Powering Progressive Deployment in Kubernetes with NGINX and Argo Rollouts

Recently, the Kubernetes community celebrated the platform's 10th year in existence. Inarguably, it has come a long way since its early days at Google and has established itself as the de-facto platform for delivering cloud-native modern applications. However, will it intrinsically solve all your delivery challenges out-of-the-box? In this article, we will be leveraging ecosystem tooling to improve the quality and frequency of your application deployments in Kubernetes.

In your application modernization journey, you may have discovered there are still inherent complexities that remain unsolved for you. For instance, you may find it relatively easy to set up your first production cluster, deploy your applications to it, and start accepting live traffic to it. You may wonder:

How is your application performing?
What are users experiencing when they consume your applications and APIs?
When you inevitably need to update your application, how do you do so while minimizing disruption?

If you can identify with at least one of the above concerns, you are not alone. By the end of this article, you will understand how to:

Enhance Traffic Management: The ability to make dynamic routing adjustments during deployments.
Increased Availability and Reliability: How to achieve high availability and reliability through intelligent traffic handling and failover mechanisms.
Improved User Experience: Leverage progressive delivery patterns to minimize downtime.
Efficient Rollback Mechanisms: Easily roll back changes in the event of issues, ensuring quick recovery and minimal impact on users.

To achieve the above, we need to understand and employ proven patterns that assist us in improving our delivery pipelines.

Deployment Patterns

The practice of software development has benefited from a wealth of "design patterns" - repeatable blueprints for successfully and sustainably building applications. There also exist patterns for the deployment and operation of these applications. You may have heard of deployment patterns such as "Blue-green", "Canary deployments", and "A/B Testing" which help route and shape application traffic over time. While these deployment patterns seem promising, until the last several years, you had been left to your own devices (no pun intended) to implement them. However, proxies such as NGINX, Envoy and service meshes such as Istio have been able to assist in the execution of these patterns as application rollout strategies. While these solutions fit neatly into a Kubernetes environment and can route and process traffic into the applications residing in the cluster, many of them have their own specific behaviors and differences in configuration.
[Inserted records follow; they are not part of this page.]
import Literature.Barriers.CriticalPhenomena.PlaquetteWalkHoleRootThinBoxTable
import HarnessLib

/-!
# Barrier catalogue (SAWScalingLimit): LAW L AT DISTANCE ONE — the cells below / above the hole and the root plaquette, in boxes

Leaf of `PlaquetteWalkHoleRootInteriorRingBoxes` (`not_killed_of_witnesses`, `rootedFace_hroot_boxMinus_cell`),
`PlaquetteWalkHoleRootRingOffWall` (`block_hroot_subset_boxMinus_of_bounds`), `PlaquetteWalkHoleRootRingThreeDoor` and
`PlaquetteWalkHoleRootThinBoxTable` (landed every-position witness blocks). Setting: the `m × n` box `boxMinus m n [h, c]`,
hole `h`, root plaquette `(h.1 + 1, h.2)` rooted at `W`, far cell `(h.1 − 1, h.2)`; the four universal kill statements
`P₁ … P₄` of LAW L. The lane's LAW L so far classifies single removals at Chebyshev distance `≥ 2` from the hole
(`lawL_box_kills_iff`, `PlaquetteWalkHoleRootLawLClassification`) and the far cell's two doors at distance one
(`lawL_box_farSW_eq_zero`, `lawL_box_farNW_eq_zero`). This file settles the four remaining cells at distance ONE —
`holeS`, `rootS`, `holeN`, `rootN` (vertical domino holes and notches at the root plaquette): in the interior they kill
NOTHING (`lawL_box_near_not_killed`). §1: 4 kit-found witnesses (every landed under witness passes through `holeS`/`rootS`
and every landed `w₁`-free under witness through `holeN`/`rootN` — the shortest wound walks hug the hole — so new, one row
wider excursions are needed), each with `decide` certificates and its every-position theorem (#878 pattern); §2: the
assembly.

Not in print; venture lane «pcv-sawmu», seat b-step0 gen 27 (DESIGN-next-g27 §2.5 «domino holes»; kit j295732).

References: A. Glazman, I. Manolescu, arXiv:1708.00395v3, §1 (Fig. 2, remark after eq. (1)), §2.1, §4.2, Lemma 2.1
[GlazmanManolescu2019]; A. Glazman, Electron. Commun. Probab. 20 (2015) no. 86, Lemma 3.1, proof pp. 6–7
[Glazman2015WeightedSAW]; R. Courant, H. Robbins, *What is Mathematics?* (1941/1958), Ch. V Appendix §2 (the even–odd rule)
[CourantRobbins1958].
-/

noncomputable section

open Set Function Complex

namespace Literature.Barriers.CriticalPhenomena.PlaquetteWalk

open Literature.Probability.RandomPlanarGeometry.SAW.YangBaxter
open Real Complex

/-! ## §1 The new witnesses (reference root `w42 = (4, 2)`, hole `(3, 2)`, far cell `(2, 2)`) -/

section Witnesses

/-- Near-cell witness block `SU2`: the 26 cells of an under w₂-free wound witness (reference root `(4, 2)`, hole
`(3, 2)`, far cell `(2, 2)`) AVOIDING `holeS (3,1)`, `rootS (4,1)`; cells in `[1,6]×[-1,3]` (kit j295732 of the lane).
[cite: GlazmanManolescu2019, §2.1 (finite domains of faces)] -/
def nearBlockSU242 : List Face := [(1,-1),(1,0),(1,1),(1,2),(2,-1),(2,0),(2,1),(2,2),(2,3),(3,-1),(3,0),(3,3),(4,-1),(4,0),(4,2),(4,3),(5,-1),(5,0),(5,1),(5,2),(5,3),(6,-1),(6,0),(6,1),(6,2),(6,3)]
Fortunately, the Kubernetes community responded to this shared need to unify such disparate implementations moving forward. Specifically, the SIG-NETWORK community released a common specification for modern application delivery services in Kubernetes called Gateway API. Gateway API is an official Kubernetes project focused on L4 and L7 routing in Kubernetes. This project represents the next generation of Kubernetes Ingress, Load Balancing, and Service Mesh APIs. From the outset, it has been designed to be generic, expressive, and role-oriented.

The overall resource model focuses on three separate personas and corresponding resources that they are expected to manage:

Kubernetes Gateway API Resources (credit: k8s.io)
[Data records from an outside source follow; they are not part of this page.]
/-!
# Single-scale sector propagators at positive temperature: the dimensional bound (BGM 2006, (2.49)–(2.50))

Topic `Literature/MathematicalPhysics/QuantumLattice`; the finite-`β` companion of
`SectorPropagatorSupBound.lean`. At inverse temperature `β` the time-momentum `k₀` runs over the
fermionic Matsubara frequencies `D_β = {π(2m+1)/β : m ∈ ℤ}` and BGM's sector propagator (2.49) is

  `g^{(h)}_ω(x₀, x⃗) = (1/β) Σ_{k₀ ∈ D_β} ∫ dk⃗/(2π)² e^{i(k⃗·x⃗ - k₀x₀)} F_{h,ω}(k) χ(k⃗)/(-ik₀ + ε(k⃗) - μ)`,

for the scales `h_β ≤ h ≤ 0` above the temperature (`γ^{h_β} ≈ π/β`). PROVED here (our conventions:
no `(2π)^{-2}`, `γ = 4`, `h = -n`, central zone copy, `E_h ≡ ε`):

* `fermiMatsubara β m = π(2m+1)/β`, `|·| ≥ π/β`, and the **frequency count**
  `card {m : |π(2m+1)/β| ≤ a} ≤ aβ/π + 3` (`card_fermiMatsubara_le`);
* `thermalGenPropagator β e₀ μ n m ω x₀ x⃗` — the Matsubara sum of the two-index symbol `f_{-n}ζ_{m,ω}χ/D`
  (a `tsum` over `ℤ`, in fact a finite sum: `thermalGenPropagator_eq_sum`); `thermalSectorPropagator`
  (`m = n`) and `thermalIsoPropagator` (`m = 2n`);
* `norm_sectorSliceIntegral_le` — each frequency slice is bounded by `sup × area`;
* **`norm_thermalGenPropagator_le`** — `‖g‖ ≤ 64 B₁(n,m)B₂(n,m) (1/π + 3·4ⁿ/(βe₀))`, hence, for the
  scales above the temperature (`4ⁿ ≤ β e₀`): `‖g^{(h)}_ω‖ ≤ 256 B₁(n)B₂(n) = O(γ^{(3/2)h})`
  (`norm_thermalSectorPropagator_le_of_scale`) and `‖ḡ^{(h)}_ω̄‖ ≤ 256 B̄₁(n)B̄₂(n) = O(γ^{2h})`
  (`norm_thermalIsoPropagator_le_of_scale`) — the dimensional bounds (2.50)/(2.52), (2.60) at order
  zero, uniformly in `β`.

Everything is PROVED; the definitions are `fermiMatsubara`, `sectorSliceIntegral` and the propagators.

## Sources

* G. Benfatto, A. Giuliani, V. Mastropietro, Ann. Henri Poincaré 7 (2006) 809–898, §2.1 (the
  Matsubara frequencies `k₀ = 2π(n₀+½)/β`), §2.3 (`h_β`), §2.5 (2.49)–(2.50), (2.52)
  (arXiv:cond-mat/0507686 pp. 4, 6, 10–11). [BenfattoGiulianiMastropietro2006]
-/

noncomputable section

open Real Set MeasureTheory Complex Finset
open scoped Topology

namespace Literature.MathematicalPhysics.QuantumLattice

/-! ### Fermionic Matsubara frequencies over `ℤ` -/

/-- The fermionic Matsubara frequency `π(2m+1)/β`, `m ∈ ℤ`. [cite: BenfattoGiulianiMastropietro2006, §2.1] -/
def fermiMatsubara (β : ℝ) (m : ℤ) : ℝ := π * (2 * (m : ℝ) + 1) / β

/-- `π/β ≤ |π(2m+1)/β|` (`0 < β`). [folklore] -/
theorem pi_div_le_abs_fermiMatsubara {β : ℝ} (hβ : 0 < β) (m : ℤ) : π / β ≤ |fermiMatsubara β m| := by
  rw [fermiMatsubara, abs_div, abs_mul, abs_of_pos Real.pi_pos, abs_of_pos hβ]
  exact div_le_div_of_nonneg_right (le_mul_of_one_le_right Real.pi_pos.le (one_le_abs_two_mul_add_one _)) hβ.le

/-- If `|π(2m+1)/β| ≤ a` then `|m| ≤ aβ/(2π) + 1/2`, in particular `m ∈ [-K, K]` with `K = ⌈aβ/(2π)⌉₊`. [folklore] -/
theorem natAbs_le_of_abs_fermiMatsubara_le {β : ℝ} (hβ : 0 < β) {a : ℝ} {m : ℤ} (h : |fermiMatsubara β m| ≤ a) :
    m ∈ Finset.Icc (-(⌈a * β / (2 * π)⌉₊ : ℤ)) (⌈a * β / (2 * π)⌉₊ : ℤ) := by
  rw [fermiMatsubara, abs_div, abs_mul, abs_of_pos Real.pi_pos, abs_of_pos hβ, div_le_iff₀ hβ] at h
  have h2 : |2 * (m : ℝ) + 1| ≤ a * β / π := by
    rw [le_div_iff₀ Real.pi_pos]; linarith [mul_comm π |2 * (m : ℝ) + 1|]
  have hm : |(m : ℝ)| ≤ a * β / (2 * π) + 1 / 2 := by
    have := abs_add_le (2 * (m : ℝ) + 1) (-1)
    rw [show 2 * (m : ℝ) + 1 + -1 = 2 * m by ring, abs_neg, abs_one, abs_mul, abs_two] at this
    have h3 : 2 * |(m : ℝ)| ≤ a * β / π + 1 := by linarith
    have h4 : a * β / (2 * π) = (a * β / π) / 2 := by rw [div_div, mul_comm π 2]
    rw [h4]
    linarith
  have hK : a * β / (2 * π) ≤ (⌈a * β / (2 * π)⌉₊ : ℝ) := Nat.le_ceil _
  have hmK : |(m : ℝ)| < (⌈a * β / (2 * π)⌉₊ : ℝ) + 1 := by linarith
  rw [Finset.mem_Icc]
  have h4 : |m| ≤ (⌈a * β / (2 * π)⌉₊ : ℤ) := by
    have h5 : (((|m| : ℤ)) : ℝ) < ((⌈a * β / (2 * π)⌉₊ : ℕ) : ℝ) + 1 := by rw [Int.cast_abs]; exact hmK
    have h6 : (|m| : ℤ) < ((⌈a * β / (2 * π)⌉₊ : ℕ) : ℤ) + 1 := by exact_mod_cast h5
    omega
  constructor <;> [have := neg_abs_le m; have := le_abs_self m] <;> omega

/-- **The frequency count**: the set `{m : |π(2m+1)/β| ≤ a}` is finite with at most
`2⌈aβ/(2π)⌉ + 1 ≤ aβ/π + 3` elements. [cite: BenfattoGiulianiMastropietro2006, §2.3] -/
theorem card_fermiMatsubara_le {β : ℝ} (hβ : 0 < β) {a : ℝ} (ha : 0 ≤ a) (S : Finset ℤ)
    (hS : ∀ m ∈ S, |fermiMatsubara β m| ≤ a) : (S.card : ℝ) ≤ a * β / π + 3 := by
  set K : ℕ := ⌈a * β / (2 * π)⌉₊ with hK
  have hsub : S ⊆ Finset.Icc (-(K : ℤ)) K := fun m hm => natAbs_le_of_abs_fermiMatsubara_le hβ (hS m hm)
  have hcard := Finset.card_le_card hsub
  rw [Int.card_Icc] at hcard
  have h1 : ((K : ℤ) + 1 - -(K : ℤ)).toNat = 2 * K + 1 := by omega
  rw [h1] at hcard
  have hKle : (K : ℝ) < a * β / (2 * π) + 1 := Nat.ceil_lt_add_one (by positivity)
  have : (S.card : ℝ) ≤ 2 * K + 1 := by exact_mod_cast hcard
  calc (S.card : ℝ) ≤ 2 * K + 1 := this
    _ ≤ 2 * (a * β / (2 * π) + 1) + 1 := by linarith
    _ = a * β / π + 3 := by field_simp; ring

/-! ### The Matsubara sum of the sector symbol -/

/-- The frequency slice `∫ dk⃗ e^{i(k⃗·x⃗ - k₀x₀)} f_{-n} ζ_{m,ω} χ/D` at `k₀` (two-index: scale `n`,
angular index `m`; `m = n` anisotropic, `m = 2n` isotropic). [cite: BenfattoGiulianiMastropietro2006, §2.5 (2.49), (2.59)] -/
def sectorSliceIntegral (e₀ μ : ℝ) (n m : ℕ) (ω : ℤ) (k₀ x₀ : ℝ) (x : Fin 2 → ℝ) : ℂ :=
  ∫ k : Fin 2 → ℝ, Complex.exp (((k 0 * x 0 + k 1 * x 1 - k₀ * x₀ : ℝ) : ℂ) * Complex.I) * genSymbol e₀ μ n m ω (k₀, k)

/-- **The two-index single-scale sector propagator at inverse temperature `β`**:
`(1/β) Σ_{k₀ ∈ D_β} ∫ dk⃗ e^{i(k⃗·x⃗ - k₀x₀)} f_{-n} ζ_{m,ω} χ/(-ik₀ + ε - μ)` (`m = n`: BGM (2.49); `m = 2n`: (2.59)). [cite: BenfattoGiulianiMastropietro2006, §2.5 (2.49)] -/
def thermalGenPropagator (β e₀ μ : ℝ) (n m : ℕ) (ω : ℤ) (x₀ : ℝ) (x : Fin 2 → ℝ) : ℂ :=
  ((1 / β : ℝ) : ℂ) * ∑' j : ℤ, sectorSliceIntegral e₀ μ n m ω (fermiMatsubara β j) x₀ x

/-- The anisotropic case `m = n`: `g^{(h)}_ω` at inverse temperature `β`. [cite: BenfattoGiulianiMastropietro2006, §2.5 (2.49)] -/
abbrev thermalSectorPropagator (β e₀ μ : ℝ) (n : ℕ) (ω : ℤ) (x₀ : ℝ) (x : Fin 2 → ℝ) : ℂ :=
  thermalGenPropagator β e₀ μ n n ω x₀ x

/-- The isotropic case `m = 2n`: `ḡ^{(h)}_ω̄` at inverse temperature `β`. [cite: BenfattoGiulianiMastropietro2006, §2.5 (2.59)] -/
abbrev thermalIsoPropagator (β e₀ μ : ℝ) (n : ℕ) (ω : ℤ) (x₀ : ℝ) (x : Fin 2 → ℝ) : ℂ :=
  thermalGenPropagator β e₀ μ n (2 * n) ω x₀ x

section Bound

variable {μ : ℝ} (hμ₁ : -4 < μ) (hμ₂ : μ < -2 - Real.sqrt 2)
include hμ₁ hμ₂

/-- Off the scale support in `k₀` the slice vanishes: `|k₀| > e₀4^{-n} ⟹ slice = 0`. [cite: BenfattoGiulianiMastropietro2006, §2.3 (2.28)] -/
theorem sectorSliceIntegral_eq_zero {e₀ : ℝ} (he : 0 < e₀) (he' : e₀ ≤ (4 + μ) / 2) {n m : ℕ} {ω : ℤ} {k₀ : ℝ}
    (hk : e₀ * (4 : ℝ) ^ (-(n : ℤ)) < |k₀|) (x₀ : ℝ) (x : Fin 2 → ℝ) : sectorSliceIntegral e₀ μ n m ω k₀ x₀ x = 0 := by
  rw [sectorSliceIntegral]
  refine integral_eq_zero_of_ae (ae_of_all _ fun k => ?_)
  have hS : genSymbol e₀ μ n m ω (k₀, k) = 0 := by
    by_contra hne
    have h1 := (genSymbol_ne_zero hμ₁ hμ₂ he he' hne).1
    simp only at h1
    have := abs_le.2 ⟨h1.1, h1.2⟩
    linarith
  simp [hS]

/-- **Each frequency slice is bounded by `sup × area`**: `‖slice‖ ≤ (e₀4^{-n-2})⁻¹ · 2B₁(n,m) · 2B₂(n,m)`. [cite: BenfattoGiulianiMastropietro2006, §2.5 (2.50)] -/
theorem norm_sectorSliceIntegral_le {e₀ : ℝ} (he : 0 < e₀) (he' : e₀ ≤ (4 + μ) / 2) (n m : ℕ) (ω : ℤ) (k₀ x₀ : ℝ)
    (x : Fin 2 → ℝ) :
    ‖sectorSliceIntegral e₀ μ n m ω k₀ x₀ x‖ ≤
      (e₀ * (4 : ℝ) ^ (-(n : ℤ) - 2))⁻¹ * (2 * genNormalExtent μ e₀ n m * (2 * genTangentExtent μ e₀ n m)) := by
  set θ₀ : ℝ := ((ω : ℝ) + 1 / 2) * sectorWidth m with hθ₀
  set B₁ := genNormalExtent μ e₀ n m with hB₁
  set B₂ := genTangentExtent μ e₀ n m with hB₂
  have hB₁0 : 0 ≤ B₁ := genNormalExtent_nonneg hμ₁ hμ₂ he n m
  have hB₂0 : 0 ≤ B₂ := genTangentExtent_nonneg hμ₁ he n m
  set M : ℝ := (e₀ * (4 : ℝ) ^ (-(n : ℤ) - 2))⁻¹ with hM
  have hM0 : 0 ≤ M := by rw [hM]; exact inv_nonneg.2 (mul_pos he (zpow_pos (by norm_num) _)).le
  set T : Set (Fin 2 → ℝ) := sectorBox μ θ₀ B₁ B₂ with hT
  set f : (Fin 2 → ℝ) → ℂ := fun k =>
    Complex.exp (((k 0 * x 0 + k 1 * x 1 - k₀ * x₀ : ℝ) : ℂ) * Complex.I) * genSymbol e₀ μ n m ω (k₀, k) with hf
  have hfM : ∀ k, ‖f k‖ ≤ M := fun k => by
    rw [hf]
    simp only [norm_mul, Complex.norm_exp_ofReal_mul_I, one_mul]
    exact norm_genSymbol_le he n m ω (k₀, k)
  have hfT : ∀ k, k ∉ T → f k = 0 := by
    intro k hk
    by_contra hne
    have hS : genSymbol e₀ μ n m ω (k₀, k) ≠ 0 := right_ne_zero_of_mul hne
    exact hk (genSymbol_ne_zero hμ₁ hμ₂ he he' hS).2
  have hvol : volume T ≤ ENNReal.ofReal (2 * B₁) * ENNReal.ofReal (2 * B₂) := volume_sectorBox_le hμ₁ hμ₂ θ₀ B₁ B₂
  have hvolT : volume T < ⊤ := lt_of_le_of_lt hvol (ENNReal.mul_lt_top ENNReal.ofReal_lt_top ENNReal.ofReal_lt_top)
  have hvolR : (volume T).toReal ≤ 2 * B₁ * (2 * B₂) := by
    have := ENNReal.toReal_mono (ENNReal.mul_ne_top ENNReal.ofReal_ne_top ENNReal.ofReal_ne_top) hvol
    rwa [ENNReal.toReal_mul, ENNReal.toReal_ofReal (by positivity), ENNReal.toReal_ofReal (by positivity)] at this
  calc ‖sectorSliceIntegral e₀ μ n m ω k₀ x₀ x‖ = ‖∫ k, f k‖ := rfl
    _ = ‖∫ k in T, f k‖ := by rw [setIntegral_eq_integral_of_forall_compl_eq_zero hfT]
    _ ≤ M * (volume T).toReal := norm_setIntegral_le_of_norm_le_const hvolT fun k _ => hfM k
    _ ≤ M * (2 * B₁ * (2 * B₂)) := mul_le_mul_of_nonneg_left hvolR hM0

/-- The set of contributing frequencies is finite. [folklore] -/
theorem finite_support_slice {β e₀ : ℝ} (hβ : 0 < β) (he : 0 < e₀) (he' : e₀ ≤ (4 + μ) / 2) (n m : ℕ) (ω : ℤ)
    (x₀ : ℝ) (x : Fin 2 → ℝ) :
    (Function.support fun j : ℤ => sectorSliceIntegral e₀ μ n m ω (fermiMatsubara β j) x₀ x) ⊆
      (Finset.Icc (-(⌈e₀ * (4 : ℝ) ^ (-(n : ℤ)) * β / (2 * π)⌉₊ : ℤ)) (⌈e₀ * (4 : ℝ) ^ (-(n : ℤ)) * β / (2 * π)⌉₊ : ℤ) : Set ℤ) := by
  intro j hj
  rw [Function.mem_support] at hj
  have hle : |fermiMatsubara β j| ≤ e₀ * (4 : ℝ) ^ (-(n : ℤ)) := by
    by_contra h; push Not at h
    exact hj (sectorSliceIntegral_eq_zero hμ₁ hμ₂ he he' h x₀ x)
  exact natAbs_le_of_abs_fermiMatsubara_le hβ hle

/-- **The Matsubara sum is a finite sum** over the frequencies in the scale support. [cite: BenfattoGiulianiMastropietro2006, §2.5 (2.49)] -/
theorem thermalGenPropagator_eq_sum {β e₀ : ℝ} (hβ : 0 < β) (he : 0 < e₀) (he' : e₀ ≤ (4 + μ) / 2) (n m : ℕ) (ω : ℤ)
    (x₀ : ℝ) (x : Fin 2 → ℝ) :
    thermalGenPropagator β e₀ μ n m ω x₀ x = ((1 / β : ℝ) : ℂ) *
      ∑ j ∈ Finset.Icc (-(⌈e₀ * (4 : ℝ) ^ (-(n : ℤ)) * β / (2 * π)⌉₊ : ℤ)) (⌈e₀ * (4 : ℝ) ^ (-(n : ℤ)) * β / (2 * π)⌉₊ : ℤ),
        sectorSliceIntegral e₀ μ n m ω (fermiMatsubara β j) x₀ x := by
  rw [thermalGenPropagator, tsum_eq_sum']
  exact finite_support_slice hμ₁ hμ₂ hβ he he' n m ω x₀ x

/-- **The dimensional bound at positive temperature**:
`‖g^{(h)}_ω(x)‖ ≤ 64 B₁(n) B₂(n) (1/π + 3·4ⁿ/(β e₀))` for all `β > 0`, `n, ω, x`
(number of frequencies in the support `≤ e₀4^{-n}β/π + 3`, each slice `≤ sup × area`). [cite: BenfattoGiulianiMastropietro2006, §2.5 (2.50)] -/
theorem norm_thermalGenPropagator_le {β e₀ : ℝ} (hβ : 0 < β) (he : 0 < e₀) (he' : e₀ ≤ (4 + μ) / 2) (n m : ℕ) (ω : ℤ)
    (x₀ : ℝ) (x : Fin 2 → ℝ) :
    ‖thermalGenPropagator β e₀ μ n m ω x₀ x‖ ≤
      64 * (genNormalExtent μ e₀ n m * genTangentExtent μ e₀ n m) * (1 / π + 3 * (4 : ℝ) ^ n / (β * e₀)) := by
  set a : ℝ := e₀ * (4 : ℝ) ^ (-(n : ℤ)) with ha
  have ha0 : 0 < a := mul_pos he (zpow_pos (by norm_num) _)
  set B₁ := genNormalExtent μ e₀ n m with hB₁
  set B₂ := genTangentExtent μ e₀ n m with hB₂
  have hB₁0 : 0 ≤ B₁ := genNormalExtent_nonneg hμ₁ hμ₂ he n m
  have hB₂0 : 0 ≤ B₂ := genTangentExtent_nonneg hμ₁ he n m
  set K : ℤ := (⌈a * β / (2 * π)⌉₊ : ℤ) with hK
  -- restrict the finite sum to the true support `S = {m : |k₀(m)| ≤ a}`
  set S : Finset ℤ := (Finset.Icc (-K) K).filter fun j => |fermiMatsubara β j| ≤ a with hS
  have hsum : thermalGenPropagator β e₀ μ n m ω x₀ x =
      ((1 / β : ℝ) : ℂ) * ∑ j ∈ S, sectorSliceIntegral e₀ μ n m ω (fermiMatsubara β j) x₀ x := by
    rw [thermalGenPropagator_eq_sum hμ₁ hμ₂ hβ he he', hS, Finset.sum_filter]
    congr 1
    refine Finset.sum_congr rfl fun j _ => ?_
    split_ifs with h
    · rfl
    · push Not at h; exact sectorSliceIntegral_eq_zero hμ₁ hμ₂ he he' h x₀ x
  have hcard : (S.card : ℝ) ≤ a * β / π + 3 :=
    card_fermiMatsubara_le hβ ha0.le S fun j hj => (Finset.mem_filter.1 hj).2
  set M : ℝ := (e₀ * (4 : ℝ) ^ (-(n : ℤ) - 2))⁻¹ with hM
  have hM0 : 0 ≤ M := by rw [hM]; exact inv_nonneg.2 (mul_pos he (zpow_pos (by norm_num) _)).le
  have hslice : ∀ j ∈ S, ‖sectorSliceIntegral e₀ μ n m ω (fermiMatsubara β j) x₀ x‖ ≤ M * (2 * B₁ * (2 * B₂)) := fun j _ =>
    norm_sectorSliceIntegral_le hμ₁ hμ₂ he he' n m ω _ x₀ x
  rw [hsum, norm_mul, Complex.norm_real, Real.norm_eq_abs, abs_of_pos (by positivity)]
  calc 1 / β * ‖∑ j ∈ S, sectorSliceIntegral e₀ μ n m ω (fermiMatsubara β j) x₀ x‖
      ≤ 1 / β * ∑ j ∈ S, ‖sectorSliceIntegral e₀ μ n m ω (fermiMatsubara β j) x₀ x‖ :=
        mul_le_mul_of_nonneg_left (norm_sum_le _ _) (by positivity)
    _ ≤ 1 / β * (S.card * (M * (2 * B₁ * (2 * B₂)))) := by
        refine mul_le_mul_of_nonneg_left ?_ (by positivity)
        have := Finset.sum_le_card_nsmul S _ _ hslice
        rwa [nsmul_eq_mul] at this
    _ ≤ 1 / β * ((a * β / π + 3) * (M * (2 * B₁ * (2 * B₂)))) := by
        refine mul_le_mul_of_nonneg_left (mul_le_mul_of_nonneg_right hcard (by positivity)) (by positivity)
    _ = 64 * (B₁ * B₂) * (1 / π + 3 * (4 : ℝ) ^ n / (β * e₀)) := by
        rw [hM, ha, zpow_sub₀ (by norm_num : (4 : ℝ) ≠ 0), zpow_neg, zpow_natCast]
        field_simp
        ring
We will explore using some of these resources later in this article.

This new specification has been supported by a number of projects and vendors, most notably the F5 NGINX Gateway Fabric.

At KubeCon 2023, F5 NGINX unveiled 1.0 of NGINX Gateway Fabric, supporting traffic splitting patterns such as Canary and Blue-green intrinsically.

NGINX Gateway Fabric high-level architecture

While the capability to execute these application rollouts in a vendor-neutral way is a win for the community, some challenges remain:

How can we be assured that our applications are working after deploying new versions?
What if we want to orchestrate the progressive introduction of application changes rather than a "big-bang" deployment?
If my deployment is not successful, how will I know if I need to roll back?

We are getting there. Read on...

Progressive Delivery

Progressive delivery has emerged as a preferred approach for modern applications for a number of reasons. It can be a means to orchestrate a gradual feature rollout for an application. It can help reduce risk by deploying changes only to a subset or test group of users first. You can also use progressive delivery to gather early feedback on a new application deployment and other use cases. This is not meant to be an exhaustive list of use cases, but only an introduction.

A Solution

NGINX is the most widely used API gateway, application proxy, and web server in the world. It has been very popular in the Kubernetes community, as the de-facto Ingress Controller. With NGINX's Gateway Fabric packaging, this workhorse has renewed its reputation for seamless integration with Kubernetes.

How do we orchestrate progressive delivery? There is more we need.

Our friends at the Argo Project (famous for their GitOps platform, ArgoCD) released Argo Rollouts back in 2019, focused on this progressive delivery problem. Argo Rollouts enables the orchestration of Canary deployments, Blue-green deployments, and experimentation with traffic splitting.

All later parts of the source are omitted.